Competitive gaming is growing into a $1 billion industry | CNBC Sports

I’ve come to an annual esports tournament
in Hong Kong, where gamers from all around the world have gathered to battle
in four tournaments. We’re not a bunch of bros drinking beer and
playing Mario Kart in the basement. Twelve international college and university teams
are vying for bragging rights and monetary rewards. When your program is as prestigious as ours,
you need to make sure you stay on top. During the festival, I will be meeting players
and fans to see how this fast-growing sector is becoming a billion-dollar industry. Electronic sports, or esports, is competitive
video gaming at a professional level, and every year, its audience is
growing by the tens of millions. 454 million people are expected
to watch an esports event this year. And with total esports revenues expected to
hit $1.1 billion in 2019, it’s no surprise that new multi-million-dollar esports arenas are popping
up around the globe, including here in Hong Kong. I’ve come to Asia’s largest esports complex
which was launched earlier this year, and it’s open for gamers 24 hours a day,
7 days a week. Let’s go take a look. The 25,000 sq ft complex includes training
facilities and a competition arena for up 80 players.

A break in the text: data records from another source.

import Summits.MatrixMultiplication.MatrixMultiplication.Theorems.AbelianSTPPCensusShapeCertVQDefsS

/-!
# Abelian STPP census — kernel evaluation of the vQ certificate `checkQS` at order 462, path segments (part b)

Cell mm-stpp, rung F-M1; successor kernel item VQ-CERT (T_E beyond 417 under vQ := vP ∧ E3⁺) in support of the closed crux item
stmt-MatrixMultiplication-19191; seat mm-stpp-vp-p2 (gen 2); support file (no definitions).  PATH SEGMENTS of `ShapeCertVQ.checkQS 462`
(`…ShapeCertVQDefsS`): `pathOutS 462 path i n` = at the node reached by `path` (pairs (block, member), last step first; `[]` = root)
the node-level decision, else the walk of the pool's blocks `i … i+n−1`; `pathInS 462 path i j n` = the walk of the members
`j … j+n−1` of block `i`; each by `decide +kernel` (no `native_decide`, standard axioms, `Elab.async false`), sized by the seat's
planner (`work/Plan.lean`: ≤ 45 000 cost units ≈ 45 s of kernel work per declaration).  Assembled into `checkQS 462 = true` in
`…AbelianSTPPCensusShapeCertVQEvalS462` by the lemmas of `…ShapeCertVQSearchPS`.
WHAT THIS IS NOT: Boolean evaluations; no statement about STPP families or `ω` by themselves.
-/

set_option linter.dupNamespace false -- `MatrixMultiplication.MatrixMultiplication` (summit = problem, D-0017)
set_option autoImplicit false
set_option Elab.async false -- sequential kernel evaluations

namespace Summit.MatrixMultiplication.MatrixMultiplication.Theorems.ShapeCertVQ

set_option maxHeartbeats 0 in
/-- path segment of `checkQS 462` (planner cost ≈ 93010; kernel evaluation) -/
theorem psi_462_r_5x6_b0_0_20 : pathInS 462 [(5, 6)] 0 0 20 = true := by
  decide +kernel

set_option maxHeartbeats 0 in
/-- path segment of `checkQS 462` (planner cost ≈ 47152; kernel evaluation) -/
theorem psi_462_r_5x6_b0_20_9999 : pathInS 462 [(5, 6)] 0 20 9999 = true := by
  decide +kernel

set_option maxHeartbeats 0 in
/-- path segment of `checkQS 462` (planner cost ≈ 22558; kernel evaluation) -/
theorem pso_462_r_5x6_o1_9999 : pathOutS 462 [(5, 6)] 1 9999 = true := by
  decide +kernel

set_option maxHeartbeats 0 in
/-- path segment of `checkQS 462` (planner cost ≈ 80; kernel evaluation) -/
theorem psi_462_r_b5_7_10 : pathInS 462 [] 5 7 10 = true := by
  decide +kernel

set_option maxHeartbeats 0 in
/-- path segment of `checkQS 462` (planner cost ≈ 55634; kernel evaluation) -/
theorem psi_462_r_5x17_b0_0_1 : pathInS 462 [(5, 17)] 0 0 1 = true := by
  decide +kernel

end Summit.MatrixMultiplication.MatrixMultiplication.Theorems.ShapeCertVQ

The Cyber Games Arena, which cost $3.8M to build,
is expected to attract 1.2M visitors annually. That’s where I meet Andrew Smith. The competitive gamer has come to Hong Kong
with his esports team from Maryville University in St Louis, Missouri to compete in the
International College Cup. He’ll be playing League of Legends. It’s a multiplayer battle arena game, made by Riot
Games, which was acquired by tech giant Tencent. And just like any professional athlete,
you need your equipment. I’m the kind of person who will use one thing
until it pretty much doesn’t work anymore. The essentials are really your headset, your
mouse, your keyboard and your mousepad. Beyond that, you’re getting into the extra territory,
but those four are the real crucial ones. It’s not just gaming publishers capitalizing
off the esports boom. Companies like Logitech, Dell and even Ikea
are rushing to get a piece of the market. Andrew gives me a crash course
in League of Legends. Yeah, so you’re not doing
very hot right now. They’re actually killing you,
and you’re about to die. You can see your health bar is getting low. I quickly realize this game is much more complex
than the Mario racing games I’ve been used to. This game has a very, very steep learning curve. That’s why it takes thousands of hours. Having just arrived in Asia after a
16-hour journey, Andrew is jetlagged, yet eager to compete
at the upcoming tournament. It’s a crazy thing to go overseas across
the world to play video games. When I say I’m going to play League of Legends,
they are like, “What are you doing?” Then I say I’m going to Hong Kong, and they say, “You
can go to Hong Kong by playing computer games?” I played soccer, but what I really enjoyed
doing when I was a kid was playing video games. But it’s not just the professionals logging
hours on their favorite games. The fans are too. I love to play this game. About three to four hours everyday. Everyday!? Yeah. Three hours? Four hours. Okay, and do your parents get mad? Yes. They don’t like me playing games. As a younger kid, I definitely had my troubles
in school. I spent a lot of times playing video games
when I shouldn’t have. But for Andrew, playing video games for 10-12
hours a day paid off – literally. Andrew received a full scholarship to attend Maryville
University, where he joined the school’s esports team. It’s officially under the university’s athletics
department. Being a head coach is one of those jobs you
never really clock out of. Tanner Deegan is the full-time head coach
for the esports team at Maryville. Even when I go home, it’s something you’re
always thinking about. It’s the price you pay when you have that
responsibility, you’re never really turning it off. And with game day quickly approaching,
the pressure is on. I’ve come backstage of this weekend’s
main competition and as you can see, this is a full blown event. You have greenrooms for the MC,
for the commentators, and then you have multiple rooms for the teams,
where they strategize, give pep talks. Let’s go check in and
see what they’re up to. There is a lot of nervous energy, you can
really feel the tension in that room. There is now a crowd that is starting to form. This team flew from St. Louis to Hong Kong,
and it really comes down to this moment. It’s something you have to sacrifice to do, right?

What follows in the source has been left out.